Langages et Atelier Intégré pour le Développement
de Composants Embarqués Sûrs

Ce projet est une ACI "Sécurité & Informatique"



Languages and Tool-Chain for the Development of Safe Embedded Components


  • critical embedded systems,
  • components,
  • synchronous languages,
  • static analysis,
  • simulation and compilation
Version Francaise


This project addresses large size critical embedded systems, for which reuse is becoming crucial. The objective is to study an integrated development environment for the construction and use of safe embedded components. The use of an appropriate programming language being one of the key points contributing to safety in computer systems, we will favour a "language" approach for all the following aspects:
  • managing the whole life-cycle, from early specification phases to efficient embedded code;
  • modular composition mechanisms, to be used as well for: programs, their specifications, the description of their environments;
  • early validation while assembling components;
  • early validation of the system's dynamic behaviour, based on simulations of programs and specifications, all along the life-cycle; executing incomplete programs is one of the key objectives.

The proposed approach consists in defining a set of languages, and their associated tools, on top of a common semantical basis.

We choose the synchronous mathematical model, which gives a clean and simple semantics to concurrency and time. It has been used successfully for the definition of languages and tools (e.g, Scade, Sildex, Esterel) dedicated to the development of critical control software. It already allows the description and composition of programs and properties in a common framework. It is general enough to describe other concurrency models (like asynchronism) and to combine deterministic and non-deterministic objects.

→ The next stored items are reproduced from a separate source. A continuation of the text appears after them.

import Mathlib.LinearAlgebra.FiniteDimensional.Lemmas
import Mathlib.Algebra.BigOperators.Pi
import Mathlib.Logic.Equiv.Prod
import HarnessLib

/-!
# GCT I §8: the wreath-product module `Y = E ⊕ F ⊕ H` behind the stability of `E(X)`
# (Mulmuley–Sohoni 2001, proof of Thm. 7.3, first half — the part that does not use Kempf)

Mulmuley–Sohoni prove the stability of the form `E(X) = ∏_σ det_σ(X)` (GCT I §7, the tree's
`msE F m k : MvPolynomial (Fin m × (Fin m × Fin k)) F`; Thm. 7.3 = the typed fact
`MS2001_thm_7_3`) in §8 in two halves. The FIRST half (AV p. 34–35, all.txt L2527–2700) is pure
finite-group linear algebra and is formalised here, as THEOREMS over an arbitrary field `K`
(no named fact is introduced; D-0026):

«Let `I` denote the set `{(i, j) | 1 ≤ i ≤ 3, 1 ≤ j ≤ m}` … Let `D` denote the wreath-product of
`S_m` with `S_3`. An element of `D` is given by a tuple `β = (σ; α_1, …, α_m)` where `σ ∈ S_m` and
each `α_i ∈ S_3`. `D` acts on `I` naturally … Let `Y` be the vector space consisting of formal
linear combinations of the symbols `{y_ij | (i, j) ∈ I}`. `D` acts on `Y` naturally, viz.
`β(y_ij) = y_{β(i,j)}`. … Let `e' = Σ_{(i,j) ∈ I} y_ij` and `f'_j = y_1j + y_2j + y_3j`. Let `E` be
the span of `e'` and `F` be the span of all vectors of the form `{f'_r − f'_s | 1 ≤ r, s ≤ m}`. It
is clear that `E`, `F` are invariant under the action of `D`. We claim that `E` and `F` are, in
fact, irreducible representations of `D`. … `F = {Σ_r c_r f'_r | Σ_r c_r = 0}` …
`H = {Σ c_ij y_ij | c_1j + c_2j + c_3j = 0 ∀ j}`. It is easy to show that `H` is also
`D`-irreducible. Thus we see that the `D`-module `Y` splits into irreducible components
`Y = E ⊕ F ⊕ H` as `D`-modules and thus `Y` is a multiplicity-free representation of `D`. …
Let `h'_1j = 2 y_1j − y_2j − y_3j` … We may check that
  `3m · y_ij = e' + Σ_{r : r ≠ i} (f'_i − f'_r) + m · h'_ij`            (14)»
(MS write `k = 3` «for simplicity»; everything is done here for general `k`.)

## Dictionary (the tree's indexing of `msE`)

The columns of the variable matrix `X` of `msE F m k` are indexed by `Fin m × Fin k` = (column
GROUP `i`, position `j` inside the group); MS's `(i, j) ∈ I` is (position, group). We work with an
arbitrary finite GROUP type `α` (MS: `{1, …, m}`) and POSITION type `β` (MS: `{1, 2, 3}`), so
`Y = (α × β → K)`, and the wreath product `D = S_α ≀ S_β` acts on `α × β` through MATHLIB's
`Equiv.prodShear κ π : (i, j) ↦ (κ i, π_i j)` (`κ : Equiv.Perm α`, `π : α → Equiv.Perm β`); the
subgroup they form is `wreathProduct α β`. (On the variables of `msE` these are the column parts of
the relabellings `MS2001Thm73.relabel ρ κ π` of `MS2001FormEPolystableComplex.lean`, under which
`E(X)` is a relative invariant, `rename_relabel_msE`.) A vector `y : α × β → K` is acted on by
`y ↦ y ∘ w` (`w ∈ D`; since `D` is a group, stability of a subspace under all `y ↦ y ∘ w` is the
same as under all `y ↦ y ∘ w⁻¹`, MS's `β(y_ij) = y_{β(i,j)}`).

* `E = subE K α β = K ∙ 𝟙` (`𝟙 = e'`), `F = subF K α β` = the group-constant vectors with total `0`
  (spanned by the `groupInd K β i − groupInd K β i'`, `groupInd K β i = f'_i` the indicator of group
  `i`), `H = subH K α β` = the vectors all of whose group sums vanish (`hVec K (i, j) = h'_ij =
  k · δ_(i,j) − f'_i ∈ H`).

## Main statements

* § 1 the group `D`: `prodShear_mul`, `prodShear_inv`, `wreathProduct` (and, as private lemmas,
  its transitivity on points, on pairs inside a group and on pairs in different groups — the three
  orbits of `D` on `(α × β)²` that drive § 4).
* § 2 `E`, `F`, `H`, their `D`-stability (`isWreathStable_subE/F/H`; «It is clear that `E`, `F` are
  invariant under the action of `D`»), and the fixed vectors `Y^D = E`
  (`forall_comp_prodShear_eq_iff`).
* § 3 eq. (14) (`card_mul_card_smul_single_eq`, and its «unprimed» vector form (17),
  `card_mul_card_smul_apply_eq`, valid in every `K`-module); the `D`-equivariant projections
  `projE`, `projF`, `projH` with `projE + projF + projH = id`, and — when `k = |β|` and `m = |α|` are
  nonzero in `K` (MS: «the characteristic does not divide `m`, `k`») — the decomposition
  `Y = E ⊕ F ⊕ H` (`subE_sup_subF_sup_subH_eq_top`, the pairwise-`⊥` intersections) with
  `dim E = 1`, `dim F = m − 1`, `dim H = m (k − 1)` (`finrank_subE/F/H`; MS: «`dim(E) = 1`,
  `dim(F) = m − 1` and `dim(H) = 2m`» at `k = 3`).
* § 4 multiplicity-freeness in the two forms a Kempf-type argument consumes:
  (a) **`exists_eq_of_commute_prodShear`**: every `K`-linear endomorphism of `Y` commuting with `D`
  is `y ↦ a·y + b·(group sums of y) + c·(total of y)·𝟙`, hence acts by a SCALAR on each of `E`,
  `F`, `H` (`exists_smul_of_commute_*`; MS (15): «since `λ` commutes with `D'` … `λ'(t)(3m·y_ij) =
  t^a e' + t^b Σ_r (f'_i − f'_r) + t^c m h'_ij`») — over every field, with no hypothesis on the
  characteristic;
  (b) **`exists_eq_sup_of_isWreathStable`**: every `D`-stable subspace of `Y` is one of the eight
  sums of `E`, `F`, `H`, and `E`, `F`, `H` are `D`-irreducible (`eq_bot_or_eq_sub*_of_le`) — under
  `(k : K) ≠ 0`, `(m : K) ≠ 0`.

Scope notes. (i) MS's remark that the smaller group `D' = A_m ≀ S_3` still acts irreducibly on
`E`, `F`, `H` «for `m > 4`» is not formalised (the full wreath product suffices for the relabelling
symmetries of `E(X)`, which include a compensating row permutation: `rename_relabel_msE` with
`ρ = κ`). (ii) The SECOND half of §8 (Kempf's criterion, eqs. (15)–(19) and the weight analysis of
`E(X)`, AV p. 35–37) is not in this file; it is the business of the discharge of `MS2001_thm_7_3`.
Nothing here bears on VP versus VNP.

## References

* [MulmuleySohoniSIAM2001] K. D. Mulmuley, M. Sohoni, *Geometric complexity theory I: an approach
  to the P vs. NP and related problems*, SIAM J. Comput. 31 (2001) 496–526; authors' version
  (2001-04-23) §8, p. 34–35 (all.txt L2527–2700), eq. (14).

## Provenance

Cell `val-lit`, seat `val-lit-t02` generation 8 (row MS2001-A, lead-bip ruling #67 (4)).
-/

noncomputable section
import Literature.Geometry.Kaehler.ComplexTorusPolarizedDecompositionUnique
import HarnessLib

/-!
# Indecomposable polarised abelian subvarieties: the internal notion agrees with «the sub-torus
# `(Y_U, η|_U)` is not a product of two non-zero polarised tori» (Debarre 1996, «indécomposable»)

Layer `Literature/Geometry/Kaehler`, namespace `Literature.Geometry.Kaehler.ComplexTorus`; lane `lit-hodgefound`,
seat p16, row g14-#1 FILE 3 (rider to `ComplexTorusPolarizedDecompositionUnique`). One plumbing definition
(`subtorusIncl`, the real inclusion `C_ℝ : ℝ^r → Λ ⊗ ℝ` of the sub-torus lattice space) + theorems;
NO named fact, net debt `0`.

## Source, VERBATIM

O. Debarre, *Polarisations sur les variétés abéliennes produits*, C. R. Acad. Sci. Paris **323** (1996)
631–635 [Debarre1996PolarisationsProduits], p. 631: "On dit qu'une variété abélienne polarisée est
*indécomposable* si elle n'est ni nulle, ni isomorphe au produit de deux variétés abéliennes polarisées
non nulles." — in Corollaire 2 the hypothesis is that the FACTORS `(Xᵢ, θ|Xᵢ)` (polarised abelian
subvarieties with the induced polarisation) are indécomposables.

## What is proved

Row g14-#1 FILE 2 renders «`(X_U, η|U)` indécomposable» internally as `IsIndecomposable Φ η U` (no product
pair `IsProductPairIn Φ η U V W` with `V, W ≠ 0` inside the complex lattice subspace `U ⊆ Λ ⊗ ℝ`). The
sub-torus itself is the polarised torus `(ComplexTorus (subtorusPeriod Φ U hU hUc), η|_U)` on the lattice
space `ℝ^r`, `r = rk(Λ ∩ U)`, with `η|_U = pullbackForm (cxSpan Φ U).subtypeL η` (skel-1's
`ComplexTorusSubtorusQuotient`; g13-#1's `IsProductPair.exists_isPolarizedIso_addition`). Here we transport
product pairs along the real inclusion `C_ℝ : ℝ^r → Λ ⊗ ℝ` (`x ↦ C x`, `C = subtorusMatrix U`, image `U`,
`C(ℤ^r) = Λ ∩ U`) in both directions (`IsProductPair.map_subtorusIncl`,
`IsProductPairIn.comap_subtorusIncl`) and conclude **`isIndecomposable_iff_not_isPolarizedDecomposable`**:
`IsIndecomposable Φ η U ↔ U ≠ 0 ∧ ¬ IsPolarizedDecomposable (subtorusPeriod Φ U hU hUc) (η|_U)` — so, by
g13-#1's `isPolarizedDecomposable_of_isPolarizedIso_prod` / `IsPolarizedDecomposable.exists_isPolarizedIso`,
exactly Debarre's «ni nulle, ni isomorphe au produit de deux variétés abéliennes polarisées non nulles»
(`IsIndecomposable.not_isPolarizedIso_prod`; the polarised components of FILE 2 are such,
`IsRiemannForm.not_isPolarizedDecomposable_of_mem_polarizedComponents`). § 5 makes the uniqueness concrete
for polarised abelian SURFACES: the members of any product pair with non-zero factors are elliptic-curve
factors, hence THE two indecomposable factors (`IsPolarizedDecomposable.exists_polarizedComponents_eq_pair`),
e.g. for g13-#1's `E_i × E_i = A_{ℤ[i]²}` (`exists_polarizedComponents_period_tensorZi_two`).

## References

* [Debarre1996PolarisationsProduits] O. Debarre, C. R. Acad. Sci. Paris 323 (1996) 631–635, p. 631 and
  Corollaire 2.
* [Lange2023AbelianVarietiesComplex] H. Lange, *Abelian Varieties over the Complex Numbers* (2023), §1.1.6
  Exercise (2)(a) (sub-tori `Λ' ⊗ ℝ → V`), §2.4.4 Cor. 2.4.31, p. 125.
-/

noncomputable section

open Module Function Submodule Complex Set Matrix

namespace Literature.Geometry.Kaehler

namespace ComplexTorus

variable {ι : Type*} [Fintype ι] {E : Type*} [NormedAddCommGroup E] [NormedSpace ℂ E]

/-! ### § 1 The real inclusion `C_ℝ : ℝ^r → Λ ⊗ ℝ` of the sub-torus lattice space -/

section Incl

variable (U : Submodule ℝ (ι → ℝ))

/-- **`C_ℝ : ℝ^r → Λ ⊗ ℝ`, `x ↦ C x`** — "the canonical map `Λ' ⊗ ℝ → V`" of the sub-torus on `U`
(`C = subtorusMatrix U`, the adapted basis of `Λ' = Λ ∩ U`), as a real linear map.
[cite: Lange2023AbelianVarietiesComplex, §1.1.6 Exercise (2)(a), p. 26] -/
def subtorusIncl : (Fin (subRank U) → ℝ) →ₗ[ℝ] (ι → ℝ) :=
  ((subtorusMatrix U).map (Int.cast : ℤ → ℝ)).mulVecLin

/-- `subtorusIncl U x = C_ℝ x`. [cite: Lange2023AbelianVarietiesComplex, §1.1.6 Exercise (2)(a), p. 26] -/
@[simp] theorem subtorusIncl_apply (x : Fin (subRank U) → ℝ) :
    subtorusIncl U x = (subtorusMatrix U).map (Int.cast : ℤ → ℝ) *ᵥ x := rfl

/-- `C_ℝ` is injective. [cite: Lange2023AbelianVarietiesComplex, §1.1.6 Exercise (2)(a), p. 26] -/
theorem subtorusIncl_injective : Injective (subtorusIncl U) :=
  subtorusMatrix_mulVec_injective U

variable {U}

/-- `C_ℝ(ℝ^r) = U` for a lattice subspace `U`. [cite: Lange2023AbelianVarietiesComplex, §1.1.6 Exercise (2)(a), p. 26] -/
theorem range_subtorusIncl (hU : IsLatticeSubspace U) : LinearMap.range (subtorusIncl U) = U :=
  range_subtorusMatrix_mulVecLin hU

variable (U)

/-- `C_ℝ` maps lattice vectors to lattice vectors: `C_ℝ(c) = C c`. [cite: Lange2023AbelianVarietiesComplex, §1.1.3 (1.3), p. 23] -/
theorem subtorusIncl_intVec (c : Fin (subRank U) → ℤ) :
    subtorusIncl U (intVec c) = intVec (subtorusMatrix U *ᵥ c) := by
  rw [subtorusIncl_apply, intVec_mulVec]

/-- `C(ℤ^r) = Λ ∩ U`: every lattice vector of `U` is `C c` for an integer vector `c`.
[cite: Lange2023AbelianVarietiesComplex, §1.4.1 Prop. 1.4.2 (proof), p. 43] -/
theorem exists_eq_subtorusMatrix_mulVec {m : ι → ℤ} (hm : m ∈ subLattice U) :
    ∃ c : Fin (subRank U) → ℤ, subtorusMatrix U *ᵥ c = m := by
  have : m ∈ LinearMap.range (subtorusMatrix U).mulVecLin := by
    rw [range_subtorusMatrix_mulVecLin_eq_subLattice]; exact hm
  obtain ⟨c, hc⟩ := this
  exact ⟨c, hc⟩

/-- `C c ∈ Λ ∩ U` (a private copy of the tree's `subtorusMatrix_mulVec_mem_subLattice` of
`ComplexTorusSubtorusSelfIntersectionFormula`, not imported here). [folklore] -/
private theorem subtorusMatrix_mulVec_mem_subLattice₃ (c : Fin (subRank U) → ℤ) :
    subtorusMatrix U *ᵥ c ∈ subLattice U := by
  rw [← range_subtorusMatrix_mulVecLin_eq_subLattice]
  exact ⟨c, rfl⟩

/-- `C` is injective on integer vectors. [cite: Lange2023AbelianVarietiesComplex, §1.4.1 Prop. 1.4.2 (proof: `R C = 1`), p. 43] -/
theorem subtorusMatrix_mulVec_injective_int : Injective fun c : Fin (subRank U) → ℤ ↦ subtorusMatrix U *ᵥ c := by
  intro c c' h
  have h' : intVec (subtorusMatrix U *ᵥ c) = intVec (subtorusMatrix U *ᵥ c') := congrArg intVec h
  rw [← subtorusIncl_intVec, ← subtorusIncl_intVec] at h'
  have h'' := subtorusIncl_injective U h'
  funext i
  have := congrFun h'' i
  simp only [intVec] at this
  exact_mod_cast this

variable {U} (Φ : (ι → ℝ) ≃L[ℝ] E)

/-- The sub-torus period map is `Φ ∘ C_ℝ`: `Ψ_U(x) = Φ(C_ℝ x)` in `E`.
[cite: Lange2023AbelianVarietiesComplex, §1.1.6 Exercise (2)(a), p. 26] -/
theorem coe_subtorusPeriod_eq (hU : IsLatticeSubspace U) (hUc : IsComplexSubspace Φ U)
    (x : Fin (subRank U) → ℝ) : (subtorusPeriod Φ U hU hUc x : E) = Φ (subtorusIncl U x) := rfl

/-- `C_ℝ(Ψ_U⁻¹ z) = Φ⁻¹ z` for `z ∈ Φ(U)`. [cite: Lange2023AbelianVarietiesComplex, §1.1.6 Exercise (2)(a), p. 26] -/
theorem subtorusIncl_symm_apply (hU : IsLatticeSubspace U) (hUc : IsComplexSubspace Φ U) (z : cxSpan Φ U) :
    subtorusIncl U ((subtorusPeriod Φ U hU hUc).symm z) = Φ.symm (z : E) := by
  apply Φ.injective
  rw [← coe_subtorusPeriod_eq Φ hU hUc, ContinuousLinearEquiv.apply_symm_apply,
    ContinuousLinearEquiv.apply_symm_apply]

/-- **The complex structures match**: `C_ℝ(J_U x) = J(C_ℝ x)` for the complex structures `J_U = Ψ_U⁻¹ i Ψ_U`
of `ℝ^r` and `J = Φ⁻¹ i Φ` of `Λ ⊗ ℝ`. [cite: Lange2023AbelianVarietiesComplex, §1.1.6 Exercise (2)(a), p. 26] -/
theorem subtorusIncl_J (hU : IsLatticeSubspace U) (hUc : IsComplexSubspace Φ U) (x : Fin (subRank U) → ℝ) :
    subtorusIncl U ((subtorusPeriod Φ U hU hUc).symm (I • subtorusPeriod Φ U hU hUc x)) =
      Φ.symm (I • Φ (subtorusIncl U x)) := by
  rw [subtorusIncl_symm_apply Φ hU hUc, Submodule.coe_smul, coe_subtorusPeriod_eq Φ hU hUc]

/-- The induced form: `η|_U(Ψ_U x, Ψ_U y) = η(Φ C_ℝ x, Φ C_ℝ y)`. [cite: Lange2023AbelianVarietiesComplex, §2.4.4 Cor. 2.4.24 ("`L|_Y`"), p. 123] -/
theorem pullbackForm_subtorusPeriod (η : E [⋀^Fin 2]→L[ℝ] ℝ) (hU : IsLatticeSubspace U)
    (hUc : IsComplexSubspace Φ U) (x y : Fin (subRank U) → ℝ) :
    pullbackForm (cxSpan Φ U).subtypeL η ![subtorusPeriod Φ U hU hUc x, subtorusPeriod Φ U hU hUc y] =
      η ![Φ (subtorusIncl U x), Φ (subtorusIncl U y)] := by
  rw [pullbackForm_apply]
  rfl

end Incl

/-! ### § 2 Product pairs of the sub-torus ⟶ product pairs inside `U` -/

section MapDown

variable {Φ : (ι → ℝ) ≃L[ℝ] E} {η : E [⋀^Fin 2]→L[ℝ] ℝ} {U : Submodule ℝ (ι → ℝ)}

/-- `C_ℝ` carries lattice subspaces of `ℝ^r` to lattice subspaces of `Λ ⊗ ℝ`.
[cite: Lange2023AbelianVarietiesComplex, §1.1.6 Exercise (2)(a), p. 26] -/
theorem IsLatticeSubspace.map_subtorusIncl {V' : Submodule ℝ (Fin (subRank U) → ℝ)}
    (hV' : IsLatticeSubspace V') : IsLatticeSubspace (V'.map (subtorusIncl U)) := by
  obtain ⟨S, rfl⟩ := hV'
  refine ⟨(fun c ↦ subtorusMatrix U *ᵥ c) '' S, ?_⟩
  rw [Submodule.map_span, Set.image_image, Set.image_image]
  congr 1
  exact Set.image_congr' fun c ↦ subtorusIncl_intVec U c

/-- `C_ℝ` carries `J_U`-complex subspaces to `J`-complex subspaces.
[cite: Lange2023AbelianVarietiesComplex, §1.1.6 Exercise (2)(a), p. 26] -/
theorem IsComplexSubspace.map_subtorusIncl (hU : IsLatticeSubspace U) (hUc : IsComplexSubspace Φ U)
    {V' : Submodule ℝ (Fin (subRank U) → ℝ)} (hV' : IsComplexSubspace (subtorusPeriod Φ U hU hUc) V') :
    IsComplexSubspace Φ (V'.map (subtorusIncl U)) := by
  rintro _ ⟨x, hx, rfl⟩
  exact ⟨_, hV' x hx, subtorusIncl_J Φ hU hUc x⟩

/-- Lattice points of `C_ℝ(V')` are the `C c` with `c` a lattice point of `V'`.
[cite: Lange2023AbelianVarietiesComplex, §1.4.1 Prop. 1.4.2 (proof), p. 43] -/
theorem mem_subLattice_map_subtorusIncl_iff {V' : Submodule ℝ (Fin (subRank U) → ℝ)}
    {c : Fin (subRank U) → ℤ} :
    subtorusMatrix U *ᵥ c ∈ subLattice (V'.map (subtorusIncl U)) ↔ c ∈ subLattice V' := by
  rw [mem_subLattice_iff, mem_subLattice_iff, ← subtorusIncl_intVec]
  constructor
  · rintro ⟨y, hy, hyx⟩
    rwa [← subtorusIncl_injective U hyx]
  · exact fun h ↦ ⟨_, h, rfl⟩

/-- **A product pair of the polarised sub-torus `(Y_U, η|_U)` gives a product pair inside `U`**, by `C_ℝ`.
[cite: Debarre1996PolarisationsProduits, p. 631 («indécomposable») and Corollaire 2]
[cite: Lange2023AbelianVarietiesComplex, §2.4.4 Cor. 2.4.31, p. 125] -/
theorem IsProductPair.map_subtorusIncl (hU : IsLatticeSubspace U) (hUc : IsComplexSubspace Φ U)
    {V' W' : Submodule ℝ (Fin (subRank U) → ℝ)}
    (hp : IsProductPair (subtorusPeriod Φ U hU hUc) (pullbackForm (cxSpan Φ U).subtypeL η) V' W') :
    IsProductPairIn Φ η U (V'.map (subtorusIncl U)) (W'.map (subtorusIncl U)) where
  isLatticeSubspace_left := hp.isLatticeSubspace_left.map_subtorusIncl
  isComplexSubspace_left := IsComplexSubspace.map_subtorusIncl hU hUc hp.isComplexSubspace_left
  isLatticeSubspace_right := hp.isLatticeSubspace_right.map_subtorusIncl
  isComplexSubspace_right := IsComplexSubspace.map_subtorusIncl hU hUc hp.isComplexSubspace_right
  disjoint := by
    rw [disjoint_iff, ← Submodule.map_inf _ (subtorusIncl_injective U), hp.isCompl.inf_eq_bot,
      Submodule.map_bot]
  sup_eq := by
    rw [← Submodule.map_sup, hp.isCompl.sup_eq_top, Submodule.map_top, range_subtorusIncl hU]
  orthogonal := by
    rintro _ ⟨x, hx, rfl⟩ _ ⟨y, hy, rfl⟩
    rw [← pullbackForm_subtorusPeriod Φ η hU hUc]
    exact hp.orthogonal x hx y hy
  sup_subLattice := by
    refine le_antisymm (sup_le ?_ ?_) fun m hm ↦ ?_
    · intro m hm
      rw [mem_subLattice_iff] at hm ⊢
      exact (range_subtorusIncl hU).le (LinearMap.map_le_range hm)
    · intro m hm
      rw [mem_subLattice_iff] at hm ⊢
      exact (range_subtorusIncl hU).le (LinearMap.map_le_range hm)
    · obtain ⟨c, rfl⟩ := exists_eq_subtorusMatrix_mulVec U hm
      have hc : c ∈ subLattice V' ⊔ subLattice W' := by rw [hp.sup_subLattice]; exact mem_top
      obtain ⟨c₁, hc₁, c₂, hc₂, rfl⟩ := mem_sup.1 hc
      rw [Matrix.mulVec_add]
      exact add_mem (mem_sup_left (mem_subLattice_map_subtorusIncl_iff.2 hc₁))
        (mem_sup_right (mem_subLattice_map_subtorusIncl_iff.2 hc₂))

/-- `C_ℝ(V') = 0 ↔ V' = 0`. [cite: Lange2023AbelianVarietiesComplex, §1.1.6 Exercise (2)(a), p. 26] -/
theorem map_subtorusIncl_eq_bot_iff {V' : Submodule ℝ (Fin (subRank U) → ℝ)} :
    V'.map (subtorusIncl U) = ⊥ ↔ V' = ⊥ := by
  constructor
  · intro h
    rw [eq_bot_iff]
    intro x hx
    have hx' : subtorusIncl U x ∈ (⊥ : Submodule ℝ (ι → ℝ)) := h ▸ Submodule.mem_map_of_mem hx
    rw [mem_bot] at hx' ⊢
    exact subtorusIncl_injective U (by rw [hx', map_zero])
  · rintro rfl
    exact Submodule.map_bot _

In this common framework we will define a set of languages for: programming, specifying programs and environments, assembling components, and the properties of the assembling structures.

On the other hand, we will study how to apply formal validation very early in the life-cycle, to the following aspects: validation of the assembling structures, validation of a component for a given environment, etc. We propose to express these new validation problems in terms of existing verification problems, and to plan a connection interface between our development environment and existing verification tools.

The project benefits from the competences of the research teams involved, concerning: synchronous languages and tools; semantics and implementation techniques for embedded software; validation and simulation tools for complex computer systems.